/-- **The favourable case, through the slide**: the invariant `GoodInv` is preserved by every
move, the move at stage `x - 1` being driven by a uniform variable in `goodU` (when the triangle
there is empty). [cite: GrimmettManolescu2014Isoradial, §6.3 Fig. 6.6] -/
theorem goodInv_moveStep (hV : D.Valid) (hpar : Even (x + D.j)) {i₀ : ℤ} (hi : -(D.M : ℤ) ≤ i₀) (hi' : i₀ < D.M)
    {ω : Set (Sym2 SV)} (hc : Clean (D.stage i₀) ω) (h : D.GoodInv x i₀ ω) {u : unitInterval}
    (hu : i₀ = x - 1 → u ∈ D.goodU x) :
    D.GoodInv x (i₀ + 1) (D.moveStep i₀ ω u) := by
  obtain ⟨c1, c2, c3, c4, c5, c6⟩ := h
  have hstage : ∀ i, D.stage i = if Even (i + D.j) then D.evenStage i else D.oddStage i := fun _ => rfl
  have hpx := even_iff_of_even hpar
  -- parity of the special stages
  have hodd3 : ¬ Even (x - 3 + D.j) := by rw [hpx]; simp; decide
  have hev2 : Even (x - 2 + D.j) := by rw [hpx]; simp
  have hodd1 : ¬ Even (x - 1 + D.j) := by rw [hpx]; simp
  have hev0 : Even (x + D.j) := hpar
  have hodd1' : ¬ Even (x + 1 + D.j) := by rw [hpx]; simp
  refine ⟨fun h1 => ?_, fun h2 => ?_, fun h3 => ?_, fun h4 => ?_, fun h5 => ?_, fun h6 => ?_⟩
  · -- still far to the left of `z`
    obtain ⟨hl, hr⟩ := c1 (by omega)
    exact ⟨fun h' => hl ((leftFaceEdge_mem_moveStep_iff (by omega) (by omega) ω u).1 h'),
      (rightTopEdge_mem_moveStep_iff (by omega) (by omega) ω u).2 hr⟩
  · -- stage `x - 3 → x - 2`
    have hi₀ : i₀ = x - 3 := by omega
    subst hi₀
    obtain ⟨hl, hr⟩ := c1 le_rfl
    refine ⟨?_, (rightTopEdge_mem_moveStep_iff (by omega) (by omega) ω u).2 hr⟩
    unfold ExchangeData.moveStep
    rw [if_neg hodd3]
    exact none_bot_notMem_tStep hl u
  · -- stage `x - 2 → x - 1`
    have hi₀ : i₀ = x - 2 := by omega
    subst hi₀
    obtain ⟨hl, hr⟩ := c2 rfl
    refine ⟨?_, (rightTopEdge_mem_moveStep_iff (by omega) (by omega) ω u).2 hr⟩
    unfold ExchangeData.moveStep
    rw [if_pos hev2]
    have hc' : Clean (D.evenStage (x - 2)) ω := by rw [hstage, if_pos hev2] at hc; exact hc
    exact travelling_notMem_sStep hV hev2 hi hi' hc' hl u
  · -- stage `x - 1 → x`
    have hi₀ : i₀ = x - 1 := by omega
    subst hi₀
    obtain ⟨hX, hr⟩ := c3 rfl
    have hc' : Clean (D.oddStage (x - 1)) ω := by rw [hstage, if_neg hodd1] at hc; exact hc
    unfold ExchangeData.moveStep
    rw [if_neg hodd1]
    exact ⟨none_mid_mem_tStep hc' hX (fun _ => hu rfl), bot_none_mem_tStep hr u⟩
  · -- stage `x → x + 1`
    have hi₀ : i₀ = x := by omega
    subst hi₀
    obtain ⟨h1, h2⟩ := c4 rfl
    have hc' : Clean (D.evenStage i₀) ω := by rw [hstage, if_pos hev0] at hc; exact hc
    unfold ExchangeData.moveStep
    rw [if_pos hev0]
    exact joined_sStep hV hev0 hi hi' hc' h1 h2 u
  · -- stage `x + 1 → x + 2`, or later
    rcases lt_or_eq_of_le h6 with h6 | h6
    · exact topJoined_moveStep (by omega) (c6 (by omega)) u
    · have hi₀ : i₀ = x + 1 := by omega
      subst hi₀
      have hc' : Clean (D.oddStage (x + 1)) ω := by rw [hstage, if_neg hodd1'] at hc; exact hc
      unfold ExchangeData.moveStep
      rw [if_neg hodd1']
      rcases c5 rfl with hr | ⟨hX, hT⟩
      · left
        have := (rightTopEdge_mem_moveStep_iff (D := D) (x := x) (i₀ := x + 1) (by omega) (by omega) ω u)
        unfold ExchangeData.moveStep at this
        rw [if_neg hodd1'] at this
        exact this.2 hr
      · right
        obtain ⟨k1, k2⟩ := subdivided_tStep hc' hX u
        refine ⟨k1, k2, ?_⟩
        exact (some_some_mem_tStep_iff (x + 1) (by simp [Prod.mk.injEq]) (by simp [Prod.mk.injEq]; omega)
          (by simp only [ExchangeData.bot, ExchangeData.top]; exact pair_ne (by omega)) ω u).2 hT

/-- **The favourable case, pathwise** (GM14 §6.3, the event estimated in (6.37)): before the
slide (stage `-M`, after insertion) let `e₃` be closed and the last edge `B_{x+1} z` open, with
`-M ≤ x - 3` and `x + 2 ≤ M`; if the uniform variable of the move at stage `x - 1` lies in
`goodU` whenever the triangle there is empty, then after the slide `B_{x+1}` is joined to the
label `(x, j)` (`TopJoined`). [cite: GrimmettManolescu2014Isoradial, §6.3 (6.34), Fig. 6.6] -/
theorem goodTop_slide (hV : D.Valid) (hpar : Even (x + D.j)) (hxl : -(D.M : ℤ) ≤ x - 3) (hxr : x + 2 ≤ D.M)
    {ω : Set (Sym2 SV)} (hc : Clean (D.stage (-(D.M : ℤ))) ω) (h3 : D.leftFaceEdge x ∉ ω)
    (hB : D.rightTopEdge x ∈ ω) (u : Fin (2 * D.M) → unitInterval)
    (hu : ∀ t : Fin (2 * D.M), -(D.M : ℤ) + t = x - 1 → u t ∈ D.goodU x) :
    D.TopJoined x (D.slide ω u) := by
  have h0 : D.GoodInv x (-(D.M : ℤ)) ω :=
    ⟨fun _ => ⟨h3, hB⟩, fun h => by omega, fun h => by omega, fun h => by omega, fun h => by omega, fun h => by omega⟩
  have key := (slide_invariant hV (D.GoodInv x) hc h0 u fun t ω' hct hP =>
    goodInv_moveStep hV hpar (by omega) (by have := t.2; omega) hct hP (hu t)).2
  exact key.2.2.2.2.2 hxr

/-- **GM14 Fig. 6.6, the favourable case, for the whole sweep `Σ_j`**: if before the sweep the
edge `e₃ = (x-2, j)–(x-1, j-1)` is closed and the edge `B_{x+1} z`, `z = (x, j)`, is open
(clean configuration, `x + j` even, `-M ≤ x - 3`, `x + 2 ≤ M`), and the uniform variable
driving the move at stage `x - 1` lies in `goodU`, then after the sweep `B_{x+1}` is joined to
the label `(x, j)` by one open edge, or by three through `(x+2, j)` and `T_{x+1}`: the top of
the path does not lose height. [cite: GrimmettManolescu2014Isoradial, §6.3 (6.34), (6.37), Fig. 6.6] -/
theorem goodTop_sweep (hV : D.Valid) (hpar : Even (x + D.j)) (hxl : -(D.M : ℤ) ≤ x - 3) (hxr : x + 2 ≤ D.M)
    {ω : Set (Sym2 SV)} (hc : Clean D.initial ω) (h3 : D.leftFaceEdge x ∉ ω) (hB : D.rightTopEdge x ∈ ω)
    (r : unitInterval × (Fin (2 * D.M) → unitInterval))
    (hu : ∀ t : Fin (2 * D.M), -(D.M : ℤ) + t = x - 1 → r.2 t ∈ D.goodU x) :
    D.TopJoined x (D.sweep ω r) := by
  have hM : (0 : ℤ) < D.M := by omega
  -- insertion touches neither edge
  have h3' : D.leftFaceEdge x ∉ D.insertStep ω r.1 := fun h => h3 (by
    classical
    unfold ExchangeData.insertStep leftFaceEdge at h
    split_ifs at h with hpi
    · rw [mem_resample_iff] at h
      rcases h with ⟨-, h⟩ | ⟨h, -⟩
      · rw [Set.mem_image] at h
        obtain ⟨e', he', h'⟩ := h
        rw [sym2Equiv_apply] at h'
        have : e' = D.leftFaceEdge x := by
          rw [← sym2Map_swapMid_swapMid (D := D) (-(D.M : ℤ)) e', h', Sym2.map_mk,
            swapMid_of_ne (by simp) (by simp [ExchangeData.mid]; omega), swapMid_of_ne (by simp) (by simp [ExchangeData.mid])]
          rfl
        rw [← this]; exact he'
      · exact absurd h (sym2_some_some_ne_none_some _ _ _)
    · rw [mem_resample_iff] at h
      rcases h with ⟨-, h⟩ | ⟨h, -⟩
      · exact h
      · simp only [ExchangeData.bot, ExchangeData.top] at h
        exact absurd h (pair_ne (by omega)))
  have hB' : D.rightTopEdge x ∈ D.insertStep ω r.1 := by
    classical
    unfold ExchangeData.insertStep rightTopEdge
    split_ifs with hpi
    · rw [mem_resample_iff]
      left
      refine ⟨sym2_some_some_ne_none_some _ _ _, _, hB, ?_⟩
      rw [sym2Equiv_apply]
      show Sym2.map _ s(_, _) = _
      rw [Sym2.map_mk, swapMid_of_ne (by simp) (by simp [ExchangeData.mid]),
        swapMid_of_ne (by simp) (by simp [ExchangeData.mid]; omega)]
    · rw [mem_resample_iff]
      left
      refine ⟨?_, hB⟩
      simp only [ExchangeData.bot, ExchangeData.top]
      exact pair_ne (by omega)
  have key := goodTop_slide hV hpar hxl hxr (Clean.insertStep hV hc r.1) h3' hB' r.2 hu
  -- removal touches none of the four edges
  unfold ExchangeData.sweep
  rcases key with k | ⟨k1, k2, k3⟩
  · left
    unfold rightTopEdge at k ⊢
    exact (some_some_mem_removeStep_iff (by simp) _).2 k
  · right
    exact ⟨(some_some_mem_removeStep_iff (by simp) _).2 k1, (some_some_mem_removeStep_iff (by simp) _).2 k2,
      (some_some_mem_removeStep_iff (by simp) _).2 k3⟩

========================================

Report the lines above that have the word "theorem" in them.

EXERCISE RESPONSE:
theorem goodInv_moveStep (hV : D.Valid) (hpar : Even (x + D.j)) {i₀ : ℤ} (hi : -(D.M : ℤ) ≤ i₀) (hi' : i₀ < D.M)
theorem goodTop_slide (hV : D.Valid) (hpar : Even (x + D.j)) (hxl : -(D.M : ℤ) ≤ x - 3) (hxr : x + 2 ≤ D.M)
theorem goodTop_sweep (hV : D.Valid) (hpar : Even (x + D.j)) (hxl : -(D.M : ℤ) ≤ x - 3) (hxr : x + 2 ≤ D.M)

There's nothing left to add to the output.